Auteur d’un ouvrage sur le sujet, Désirs, amours et autres destins noirs, paru en 2000, le Dr Sidoun soutient que les gens sont envahis par toutes sortes d’idées et de slogans hollywoodiens sur l’amour qui produisent des générations de rêveurs déçus. «Dans notre société occidentale contemporaine, on a une attitude généralisée d’enfants gâtés. On casse puis on rebâtit. On a tué une sensibilité aux petites choses, au quotidien, pour des rêves de géants absolument inaccessibles.»

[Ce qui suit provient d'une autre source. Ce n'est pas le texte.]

import Summits.QuantumFields.BalabanUV.T4Continuum.Spine.CovariantAveragingTower
import Summits.QuantumFields.BalabanUV.T4Continuum.Support.VariationalGradientDuality

/-!
# T⁴ programme, spine node NE2 (U1a), lane P2 — THE MONOTONE TOWER: a tower of Hermitian matrices with nonnegative forms and ONE-SIDED summable brackets
# `X_{k+1} ≤ X_k + e′_k` CONVERGES, and its forms have bounded total variation (abstract; cell `pub-balaban`)

NE2 formalisation swarm `b2b-balaban-t4-ne2-formalise-*`, leaf prover 10 GEN 3 (`prover-b2b-balaban-t4-ne2-formalise-leaf-10-g3-0`, V-END holder lineage); journal
INTENT «THE MONOTONE END» CLAIMS.log 2026-08-20 16:10Z l.16875, module (M1).  Elementary real analysis + matrix bookkeeping; nothing about Bałaban's objects.

WHY.  The vector END of road P2 (`VariationalVectorTower.towerLimitRate_effV_of_pairs`, p218948, and its descendants) turns TWO-SIDED per-level brackets with GEOMETRIC
defects into `TowerLimitRate` (limit + rate).  With background the LOWER bracket's slice law is a located obstruction ∕ open leaf (leaf-01-g7's memo
`t4/T4-EST-NE2-P2-VGF.md` §5), while the UPPER bracket `Δ_{k+1}(φ) ≤ Δ_k(φ) + e′_k·‖φ‖²` needs only the coarse minimiser, (ONE-min), V-REG, V-P, V-UB.  This file records
that the upper bracket ALONE already gives EXISTENCE of the limit (no rate): in the Loewner order `0 ≤ X_{k+1} ≤ X_k + e′_k·N` with `Σ e′_k < ∞` is a monotone bounded
tower.
 * §1 real sequences: `tendsto_of_le_add_summable` (`0 ≤ f`, `f (k+1) ≤ f k + e k`, `0 ≤ e`, partial sums of `e` bounded ⟹ `f` converges), `tv_le_of_le_add`
   (total variation `Σ_{k<K} |f k − f (k+1)| ≤ f 0 + 2S`).
 * §2 Hermitian bookkeeping: the polarisation of the sesquilinear form `star v ⬝ᵥ H *ᵥ w` against the real form `qform` is leaf-03-g5's
   `VariationalGradientDuality.qform_add_vec` ∕ `qform_add_smul_vec` (p222308) BY NAME; here only the ENTRY IDENTITIES `re (H i j) = (q(eᵢ+eⱼ) − q eᵢ − q eⱼ)∕2`, `im (H i j) = (q eᵢ + q eⱼ − q(eᵢ + I•eⱼ))∕2` for Hermitian `H`.
 * §3 **`exists_tendsto_of_upper_brackets`**: Hermitian `X k` with `0 ≤ qform (X k) v` and `qform (X (k+1)) v ≤ qform (X k) v + e k·N v` (`0 ≤ N`, `0 ≤ e`, bounded partial
   sums) ⟹ `∃ X∞, Tendsto X atTop (𝓝 X∞)` (product topology = the `ℓ²`-operator-norm topology on a finite index), `X∞` Hermitian with `0 ≤ qform X∞ v`, the forms converge,
   **`tv_qform_le`**: `Σ_{k<K} |qform (X k) v − qform (X (k+1)) v| ≤ qform (X 0) v + 2S·N v`, and **`tv_entry_le`**: every ENTRY has bounded total variation
   (`Σ_k ‖X k i j − X (k+1) i j‖` bounded explicitly) — absolutely summable increments, no rate.
The vector-letter instance (existence of the limit of `effV` along `n_k = L^k` from (ONE-min) + V-REG + V-P + V-UB, no slice law, no Federbush) is module (M2)
`VariationalVectorEndMonotone`.

HONEST FRAMING (T4-DAG p. 1).  [folklore] (monotone convergence of bounded self-adjoint sequences, finite-dimensional form); nothing printed is a hypothesis; no `def … : Prop`,
no `def`, no `sorry`; axioms standard.  Nothing with background is discharged; V-END with background ∕ NE2 NOT proved;
NE3 OPEN; spine PROVED 0∕9 unchanged; rung (B)+1 on a fixed finite T⁴ — NOT infinite volume, NOT mass gap, NOT Clay.  HONEST DEPENDENCY (cell, verbatim): continuum YM on T⁴ ⇐
BetaPertH ∧ nine spine estimates (0/9 proved); BetaPertH ⇐ (D1) ∧ (D4) ∧ CAP+tail; G-an2-4 gates asym, D1 and NE2/3/4.
-/

noncomputable section

namespace Summit.QuantumFields.BalabanUV.T4Continuum.VariationalMonotoneTower

open Finset Filter Matrix
open scoped Topology ComplexConjugate ComplexOrder BigOperators
open Literature.Analysis.Complex (qform qform_sub)
open Summit.QuantumFields.BalabanUV.T4Continuum.VariationalGradientDuality (qform_add_vec qform_add_smul_vec)

/-! ## §1 Real sequences with one-sided summable steps -/

/-- `|a − b| ≤ (a − b) + 2e` whenever `b ≤ a + e`, `0 ≤ e`. [folklore] -/
theorem abs_sub_le_sub_add (a b e : ℝ) (h : b ≤ a + e) (he : 0 ≤ e) : |a - b| ≤ (a - b) + 2 * e := by
  rcases le_or_gt b a with hab | hab
  · rw [abs_of_nonneg (sub_nonneg.mpr hab)]; linarith
  · rw [abs_of_neg (sub_neg.mpr hab)]; linarith

/-- **Monotone convergence with summable one-sided steps**: `0 ≤ f`, `f (k+1) ≤ f k + e k`, `0 ≤ e k`, `Σ_{j<K} e j ≤ S` for all `K` ⟹ `f` converges. [folklore] -/
theorem tendsto_of_le_add_summable {f e : ℕ → ℝ} {S : ℝ} (hf0 : ∀ k, 0 ≤ f k) (he0 : ∀ k, 0 ≤ e k)
    (hS : ∀ K, ∑ j ∈ range K, e j ≤ S) (hstep : ∀ k, f (k + 1) ≤ f k + e k) :
    ∃ l : ℝ, Tendsto f atTop (𝓝 l) := by
  -- `g k := f k − Σ_{j<k} e j` is antitone and bounded below by `−S`
  set g : ℕ → ℝ := fun k => f k - ∑ j ∈ range k, e j with hg
  have hanti : Antitone g := by
    refine antitone_nat_of_succ_le fun k => ?_
    simp only [hg, sum_range_succ]
    linarith [hstep k]
  have hbdd : BddBelow (Set.range g) := by
    refine ⟨-S, ?_⟩
    rintro _ ⟨k, rfl⟩
    simp only [hg]
    linarith [hf0 k, hS k]
  have hg_t : Tendsto g atTop (𝓝 (⨅ k, g k)) := tendsto_atTop_ciInf hanti hbdd
  -- the partial sums of `e` are monotone and bounded above by `S`
  set p : ℕ → ℝ := fun k => ∑ j ∈ range k, e j with hp
  have hmono : Monotone p := by
    refine monotone_nat_of_le_succ fun k => ?_
    simp only [hp, sum_range_succ]
    linarith [he0 k]
  have hbdd' : BddAbove (Set.range p) := ⟨S, by rintro _ ⟨k, rfl⟩; exact hS k⟩
  have hp_t : Tendsto p atTop (𝓝 (⨆ k, p k)) := tendsto_atTop_ciSup hmono hbdd'
  refine ⟨(⨅ k, g k) + ⨆ k, p k, ?_⟩
  have e1 : f = fun k => g k + p k := funext fun k => by simp only [hg, hp]; ring
  rw [e1]
  exact hg_t.add hp_t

Le livre qu’il a publié dans la collection L’homme en question aux Éditions MNH reflète les paradoxes du sentiment amoureux. Il rassemble des récits «pas tout à fait inventés» mais porteurs d’une «douloureuse poésie», peut-on lire dans l’introduction. Il ne s’agit pas d’un roman ni d’un traité savant, mais plutôt «d’études de cas d’une psychiatrie de l’amour», comme l’indique le sous-titre. «Existe-t-il des amours heureux par eux-mêmes sans que les deuils inhérents à l’histoire de chacun ne cherchent à un moment refuge dans le registre du rêve que fournit le monde du désir?» s’interroge l’auteur.
Au risque de paraitre rétrograde, M. Sidoun affirme croire au mariage, à l’engagement, à l’union à long terme. Le psychiatre constate que les sociétés où les cadres moraux sont plus solides engendrent moins d’individus malheureux, blessés par leurs peines d’amour. D’après lui, la seule manière de vivre en intimité implique un projet commun. «Si c’est un projet matériel, les liens se distendront dès qu’il sera atteint. S’il s’agit d’un projet spirituel, le couple a des chances d’aller un peu plus loin…»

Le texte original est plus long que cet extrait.